Goodness gracious, this is not good. My wildest dream – that either Michele Bachmann or Rick Perry would somehow make it to the Republican National Convention next summer – has gone up in flames; or so it would seem. If a month is a lifetime in American politics (as the politicians love to remind us) a year is a millennium.

Perry’s disastrous appearance at last Thursday’s debate in Florida seemed to put the ol’ kibosh on the governor’s presidential aspirations. And it was only a matter of time before Congresswoman Bachmann said something irreparably stupid. When she blurted out that a certain vaccination caused mental retardation, it proved to be too idiotic for Florida Republicans even. In a straw poll conducted in that state a few days ago, she registered near the bottom. This only a month after her moment on the mountaintop in Iowa.

The Democrats are depressed by these turns of events and I can’t blame them. With a comparative moderate (at least by modern-day standards) like Mitt Romney as the nominee next year, President Obama’s reelection is more uncertain than ever. Or is it?

tom deganThere is a silver lining for the Dems behind this dark cloud. The nitwits that comprise “the base” of the GOP are not going to be motivated to come out in droves for a former governor of Taxachusetts who brought health care to his state – and who also happens to be a Mormon. Remember this, too: Between now and the convention, Mitt Romney is going to be saying a lot of really stupid things during the coming primaries – things of monumentally idiotic proportions. That is the only way to win the nomination of that party anymore.

Think about it! Have you been watching these people? Who’s the most impressive and articulate one of the bunch? Jon Huntsman! And he’s not even registering with these people. In fact he’s at the bottom of every poll!

Willard Mitt Romney’s pandering to that party’s idiotic base during the primaries – particularly in the Deep South and the Midwest – will only come back to haunt him when he faces the president in the general election. Fifty years from now, when historians gather in judgement of Barack Obama’s political career, if they’re only in agreement on one point it will be this one:

This was one lucky son-of-a-gun.

The Christie Equation

New Jersey Governor Chris Christie

New Jersey Governor Chris Christie

I’m blushing as I write these words. Much as I hate to admit this, I’ve gotta be upfront with you and just say it: Chris Christie has grown on me. That is not as hard for me to say as you might think. I don’t live in New Jersey – and I’m far enough away from it’s border that whatever happens there doesn’t affect me much. That being said, I’ve come to admire the governor’s gruff bluntness. You can accuse the guy of many things. Being a phony ain’t one of them. Some operatives within “the party of Lincoln” are begging him to get into the race, but Christie isn’t budging. He is reminding people of General William Tecumseh Sherman when he refused the GOP nomination a century-and-a-half ago:

“If nominated I will not run. If elected I will not serve.”
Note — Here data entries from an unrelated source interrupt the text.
import Mathlib
import HarnessLib
import Summits.HubbardSuperconductivity.HubbardSuperconductivity.Theorems.KLProgrammeKLRegimeEnginePairTransferStep7AnalyticResolvedSizedKlTS8All

/-!
# Route `KLProgramme` — ENGINE child gen 8 (stmt-HubbardSuperconductivity-20437 `KLRegimeEngineV17F2`), class #5 rev 3 — THE UNGUARDED ONE-CALL (no pair-class token anywhere):
# `exists_isTransferPkg8_of_analytic_resolved_sized_klTS_unguarded` (cell gate-hubbard-kl, seat hubbard-kl-k3c1-p1 g16; row 95 of CLASS5-RESOLVED-STEP.md §16 / KLTC-INDEX v12)

WHY.  Row 94 (`exists_isTransferPkg8_of_analytic_resolved_sized_klTS_all`) is guard-GENERIC (`C L Qm n →` binders; the all-Qm family is `C := ⊤`, leaving `True →` tokens in every row).
THIS FILE instantiates `C := ⊤` and DELETES the tokens: the hypotheses `hbase`/`hsucc`/`hexport` are row 94's with every `∀ Qm : TorusSite 2 L, C L Qm _ →` replaced by `∀ Qm : TorusSite 2 L,`
(rows asked for EVERY class `Qm` — the owners' suppliers are class-free: k3c1-p1 g16 audit, k3c2-p2 g20 (F)(i) word), and the conclusion is the UNGUARDED package
`∃ e, IsTransferPkg8 e ∧ PairTransferStep7 P R Q₀ G Gth e.1 e.2 ∧ (∀ …context…, ∀ m m′, n ≤ m′ ≤ m ≤ n_β+1 → ∀ Qm, ∃ N, two-sided inverse ∧ ‖A°ₙ[s_{n,m}] − A°ₙ[s_{n,m′}]·N‖ ≤ transferBarRelIdx … n m′ Qm on the ball)`
— (X).3 (in-class, via the bridge) AND the regime-(β) producer of record in ONE call with NO `C hC hCin` arguments:
`exists_isTransferPkg8_of_analytic_resolved_sized_klTS_unguarded mA hR hCF hKl hr hrc hu hθ0 hθ h0 hmA hbase hsucc hexport`.  Four-line wrapper over row 94.
Composition only; nothing asserts (X).3, (c), K3 or superconductivity.  0 kit · 0 lit.
-/

noncomputable section

namespace Summit.HubbardSuperconductivity.HubbardSuperconductivity.Theorems.KLRegimeSplit

set_option linter.dupNamespace false -- summit = problem name (single-conjunct summit), D-0017

open Finset Matrix Set Literature.MathematicalPhysics.QuantumLattice Literature.Probability.LatticeModels GrassmannAlgebra
open Literature.MathematicalPhysics.QuantumLattice.FermiRG
open Summit.HubbardSuperconductivity.HubbardSuperconductivity.Theorems.KLProgrammeCooperResummation
open Summit.HubbardSuperconductivity.HubbardSuperconductivity.Theorems.KLProgrammeLegKernels
open Summit.HubbardSuperconductivity.HubbardSuperconductivity.Theorems.TwoPointAssembly
open Summit.HubbardSuperconductivity.HubbardSuperconductivity.Theorems.DispersionFlow
open Summit.HubbardSuperconductivity.HubbardSuperconductivity.Theorems.KLRegimeWick
open Summit.HubbardSuperconductivity.HubbardSuperconductivity.Theorems.EngineV8

section PackageUnguarded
Everyone is wondering: What’s up with this guy??? I have a theory. In his years as United States Attorney for the District of New Jersey, there were allegations that Christie was somewhat “ethically challenged”. These allegations followed him into the campaign for governor in 2009. My theory is that Chris knows damned well if he announces his candidacy for the president, a few industrious reporters are going to dig up a few things he doesn’t want them to find.

Maybe I’m wrong about this – and forgive me if I am – but I can’t believe that any ambitious politician would turn down what Christie is turning down if he didn’t have a small chorus line of skeletons in his closet. I’m not saying that he’s done anything that could put him in prison for a long stretch, I’m just sayin’….This is pure speculation on my part but there it is.
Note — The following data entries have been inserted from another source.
import Mathlib
import Literature.Computability.Complexity.CNF
import Summits.PneNP.PneNP.Theorems.OverlapGapAlgebraSolvableImpliesStableSectionMeanSquareTransfer
import Summits.PneNP.PneNP.Theorems.OverlapGapAlgebraSearchHardWindowSequentialLocalRung

/-!
# PneNP / OverlapGapAlgebra — crux `SolvableImpliesStableSection` (stmt-PneNP-2463):
# the transfer HOLDS for sequential local solvers (index-order decimation, unit look-ahead)

Support for crux `stmt-PneNP-2463` (`Summit.PneNP.PneNP.Theses.OverlapGapAlgebra.SolvableImpliesStableSection`:
"solvable in polynomial time with probability `≥ ε` ⇒ for all `η, ν, c > 0`, infinitely often an
`ηn`-stable, `νm`-valid section exists on `≥ e^{-cn}` of the Bresler–Huang path tuples").

An INDEX-ORDER DECIMATION RULE WITH UNIT LOOK-AHEAD (hypothesis `hseq`, definition-free: the bit
at `v` is any label-dependent function of the labelled clauses containing `v` and of the rule's own
bits at the smaller variables in them — Unit-Clause-type rules in a fixed order, one-round
message-passing-guided decimation, the radius-one sequential local algorithms of Gamarnik–Sudan)
has CONSTANT mean-square single-literal sensitivity `S(k, α) = (k+1)²(1+αk²)e^{αk²(1+k²+αk²)}`
(`shwSeq_meanSquare`: light cones along increasing chains + the bounded second moment of
increasing cones). Hence the mean-square transfer applies at EVERY density:

* `sissSeq_concl_of_seqLocalSolver` — for every `k ≥ 1`, `α, η, ν, ε > 0`: if infinitely often
  some index-order decimation rule with unit look-ahead solves an `ε`-fraction of
  `F_k(n, ⌊αn⌋)`, the conclusion of the crux holds for every `c > 0` (the rule itself is the
  section);
* `sissSeq_solvableImpliesStableSection_of_seqLocal` — the crux VERBATIM with `IsPolyTime f`
  REPLACED by "eventually in `n` the decoded section of `f` is such a rule" (no complexity
  hypothesis): `SolvableImpliesStableSection` is a THEOREM on the class of sequential local
  solvers — the first adaptive class (unbounded radius, `n` dependent rounds) for which it is.
No definitions; axioms `propext`, `Classical.choice`, `Quot.sound`.
-/

set_option linter.dupNamespace false -- `Summit.PneNP.PneNP.…`: summit = sub-problem (D-0017)

namespace Summit.PneNP.PneNP.Theorems

open Finset Filter Asymptotics
open scoped Classical

/-- **Sequential local solvers give stable sections.** For every `k ≥ 1`, `α, η, ν, ε > 0`: if,
for infinitely many `n` (`m = ⌊αn⌋₊`), some index-order decimation rule with unit look-ahead
solves at least an `ε`-fraction of `F_k(n, m)`, then for every `c > 0`, infinitely often, some map
is `νm`-valid at every splice point of the Bresler–Huang path and `ηn`-stable between consecutive
ones on at least `e^{-cn}·#paths` of the path tuples — the conclusion of
`SolvableImpliesStableSection` at `(k, α, η, ν)`. -/
theorem sissSeq_concl_of_seqLocalSolver (k : ℕ) (hk : 1 ≤ k) (α η ν : ℝ) (hα : 0 < α)
    (hη : 0 < η) (hν : 0 < ν) (ε : ℝ) (hε : 0 < ε)
    (hsolv : ∃ᶠ n : ℕ in atTop, ∀ m : ℕ, m = ⌊α * n⌋₊ →
      ∃ g : (Fin m → Fin k → Fin n × Bool) → (Fin n → Bool), (∀ (Φ Φ' : (Fin m → Fin k → Fin n × Bool)) (v : Fin n),
        (∀ i : Fin m, ((∃ j : Fin k, (Φ i j).1 = v) ∨ (∃ j : Fin k, (Φ' i j).1 = v)) → Φ i = Φ' i) →
        (∀ (i : Fin m) (j j' : Fin k), (Φ i j).1 = v → (Φ i j').1 < v →
          g Φ (Φ i j').1 = g Φ' (Φ i j').1) →
        g Φ v = g Φ' v) ∧
        ε * Fintype.card (Fin m → Fin k → Fin n × Bool) ≤
          ((Finset.univ.filter fun Φ : Fin m → Fin k → Fin n × Bool =>
            ∀ i, ∃ j, g Φ (Φ i j).1 = (Φ i j).2).card : ℝ))
    (c : ℝ) (hc : 0 < c) :
    ∃ᶠ n : ℕ in atTop, ∀ m : ℕ, m = ⌊α * n⌋₊ →
      ∃ g : (Fin m → Fin k → Fin n × Bool) → (Fin n → Bool),
        Real.exp (-(c * n)) * Fintype.card (Fin (k + 1) → Fin m → Fin k → Fin n × Bool) ≤
        ((Finset.univ.filter fun Ψ : Fin (k + 1) → Fin m → Fin k → Fin n × Bool =>
          let P : Fin k → ℕ → Fin m → Fin k → Fin n × Bool :=
            fun r q a b => if (a : ℕ) * k + b < q then Ψ r.succ a b else Ψ r.castSucc a b
          (∀ r : Fin k, ∀ q ≤ m * k, ((Finset.univ.filter fun i : Fin m =>
            ∀ j, g (P r q) (P r q i j).1 ≠ (P r q i j).2).card : ℝ) ≤ ν * m) ∧
          ∀ r : Fin k, ∀ q < m * k,
            (hammingDist (g (P r q)) (g (P r (q + 1))) : ℝ) ≤ η * n).card : ℝ) := by
  set β : ℝ := α * (k : ℝ) ^ 2 with hβdef
  set S : ℝ := ((k : ℝ) + 1) ^ 2 * ((1 + β) * Real.exp (β * (1 + (k : ℝ) ^ 2 + β))) with hSdef
  refine sissMS_concl_of_meanSquareStableSolver k hk α η ν hα hη hν (fun _ : ℕ => S)
    (shwSeq_isLittleO S) ε hε ?_ c hc
  refine (hsolv.and_eventually (eventually_ge_atTop 1)).mono ?_
  rintro n ⟨hn, hn1⟩ m hm
  obtain ⟨g, hseq, hsucc⟩ := hn m hm
  have hm_le : (m : ℝ) ≤ α * n := by rw [hm]; exact Nat.floor_le (by positivity)
  have hβn : (m : ℝ) * (k : ℝ) ^ 2 ≤ β * n := by
    rw [hβdef]
    have hk2 : (0 : ℝ) ≤ (k : ℝ) ^ 2 := by positivity
    nlinarith [mul_le_mul_of_nonneg_right hm_le hk2]
  exact ⟨g, shwSeq_meanSquare hn1 β hβn g hseq, hsucc⟩

/-- **`SolvableImpliesStableSection` HOLDS on the class of sequential local solvers.** For every
`k ≥ 1` and `α, η, ν > 0`: the crux `SolvableImpliesStableSection` verbatim, with its hypothesis
`IsPolyTime f` REPLACED by "eventually in `n`, the decoded section `Φ ↦ (v ↦ (f ⌜Φ⌝).getD v false)`
of `f` on `F_k(n, ⌊αn⌋₊)` is an index-order decimation rule with unit look-ahead" (no complexity
hypothesis, every density). What the crux asserts beyond it is the transfer for polynomial-time
solvers whose sections are not of this (or any other ℓ²-stable) kind. -/
theorem sissSeq_solvableImpliesStableSection_of_seqLocal (k : ℕ) (hk : 1 ≤ k) (α η ν : ℝ)
    (hα : 0 < α) (hη : 0 < η) (hν : 0 < ν)
    (hsolv : ∃ f : List Bool → List Bool,
      (∀ᶠ n : ℕ in atTop, ∀ m : ℕ, m = ⌊α * n⌋₊ → (∀ (Φ Φ' : (Fin m → Fin k → Fin n × Bool)) (v : Fin n),
        (∀ i : Fin m, ((∃ j : Fin k, (Φ i j).1 = v) ∨ (∃ j : Fin k, (Φ' i j).1 = v)) → Φ i = Φ' i) →
        (∀ (i : Fin m) (j j' : Fin k), (Φ i j).1 = v → (Φ i j').1 < v →
          (f (Literature.Computability.Complexity.encodingCNF.encode (List.ofFn fun a =>
            List.ofFn fun b => (((Φ a b).1 : ℕ), (Φ a b).2)))).getD (Φ i j').1 false =
          (f (Literature.Computability.Complexity.encodingCNF.encode (List.ofFn fun a =>
            List.ofFn fun b => (((Φ' a b).1 : ℕ), (Φ' a b).2)))).getD (Φ i j').1 false) →
        (f (Literature.Computability.Complexity.encodingCNF.encode (List.ofFn fun a =>
            List.ofFn fun b => (((Φ a b).1 : ℕ), (Φ a b).2)))).getD v false =
        (f (Literature.Computability.Complexity.encodingCNF.encode (List.ofFn fun a =>
            List.ofFn fun b => (((Φ' a b).1 : ℕ), (Φ' a b).2)))).getD v false)) ∧
      ∃ ε : ℝ, 0 < ε ∧ ∃ᶠ n : ℕ in Filter.atTop, ∀ m : ℕ, m = ⌊α * n⌋₊ → ε ≤
        ((Finset.univ.filter fun Φ : Fin m → Fin k → Fin n × Bool => ∀ i, ∃ j,
          (f (Literature.Computability.Complexity.encodingCNF.encode (List.ofFn fun a =>
            List.ofFn fun b => (((Φ a b).1 : ℕ), (Φ a b).2)))).getD (Φ i j).1 false =
              (Φ i j).2).card : ℝ) / Fintype.card (Fin m → Fin k → Fin n × Bool))
    (c : ℝ) (hc : 0 < c) :
    ∃ᶠ n : ℕ in Filter.atTop, ∀ m : ℕ, m = ⌊α * n⌋₊ →
      ∃ g : (Fin m → Fin k → Fin n × Bool) → (Fin n → Bool),
        Real.exp (-(c * n)) * Fintype.card (Fin (k + 1) → Fin m → Fin k → Fin n × Bool) ≤
        ((Finset.univ.filter fun Ψ : Fin (k + 1) → Fin m → Fin k → Fin n × Bool =>
          let P : Fin k → ℕ → Fin m → Fin k → Fin n × Bool :=
            fun r q a b => if (a : ℕ) * k + b < q then Ψ r.succ a b else Ψ r.castSucc a b
          (∀ r : Fin k, ∀ q ≤ m * k, ((Finset.univ.filter fun i : Fin m =>
            ∀ j, g (P r q) (P r q i j).1 ≠ (P r q i j).2).card : ℝ) ≤ ν * m) ∧
          ∀ r : Fin k, ∀ q < m * k,
            (hammingDist (g (P r q)) (g (P r (q + 1))) : ℝ) ≤ η * n).card : ℝ) := by
  obtain ⟨f, hSEQ, ε, hε, hfreq⟩ := hsolv
  refine sissSeq_concl_of_seqLocalSolver k hk α η ν hα hη hν ε hε ?_ c hc
  refine (hfreq.and_eventually (hSEQ.and (eventually_ge_atTop 1))).mono ?_
  rintro n ⟨hn, hSEQn, hn1⟩ m hm
  refine ⟨fun Φ v => (f (Literature.Computability.Complexity.encodingCNF.encode (List.ofFn fun a =>
            List.ofFn fun b => (((Φ a b).1 : ℕ), (Φ a b).2)))).getD v false, hSEQn m hm, ?_⟩
  have h := hn m hm
  haveI : Nonempty (Fin n × Bool) := ⟨(⟨0, hn1⟩, false)⟩
  have hN : (0 : ℝ) < Fintype.card (Fin m → Fin k → Fin n × Bool) := by
    exact_mod_cast Fintype.card_pos
  rw [le_div_iff₀ hN] at h
  exact h

end Summit.PneNP.PneNP.Theorems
But even if he were to enter the race, compared to the rest of the frontrunners – including Mitt Romney – Chris Christie is as liberal as it is possible for a Republican to be in this day and age. Compared to the rest of the jackasses on that side of the aisle he looks like Franklin D. Roosevelt. Despite a strong endorsement this week from Rupert Murdoch, he is not likely to inspire the base very much. In a recent interview – and God bless him for saying this – he said that gays and lesbians are God’s children and that we should accept them for who they are. Trust me on this one, kids; as beautiful as that statement is, it’s not going to play too well in Peoria – Arizona. It might do a little better in Peoria, Illinois, but not much, I suspect. He’s also been publicly scornful of the extremism of the conservative movement. I’ll say it again. Barack Obama is one lucky son of a gun.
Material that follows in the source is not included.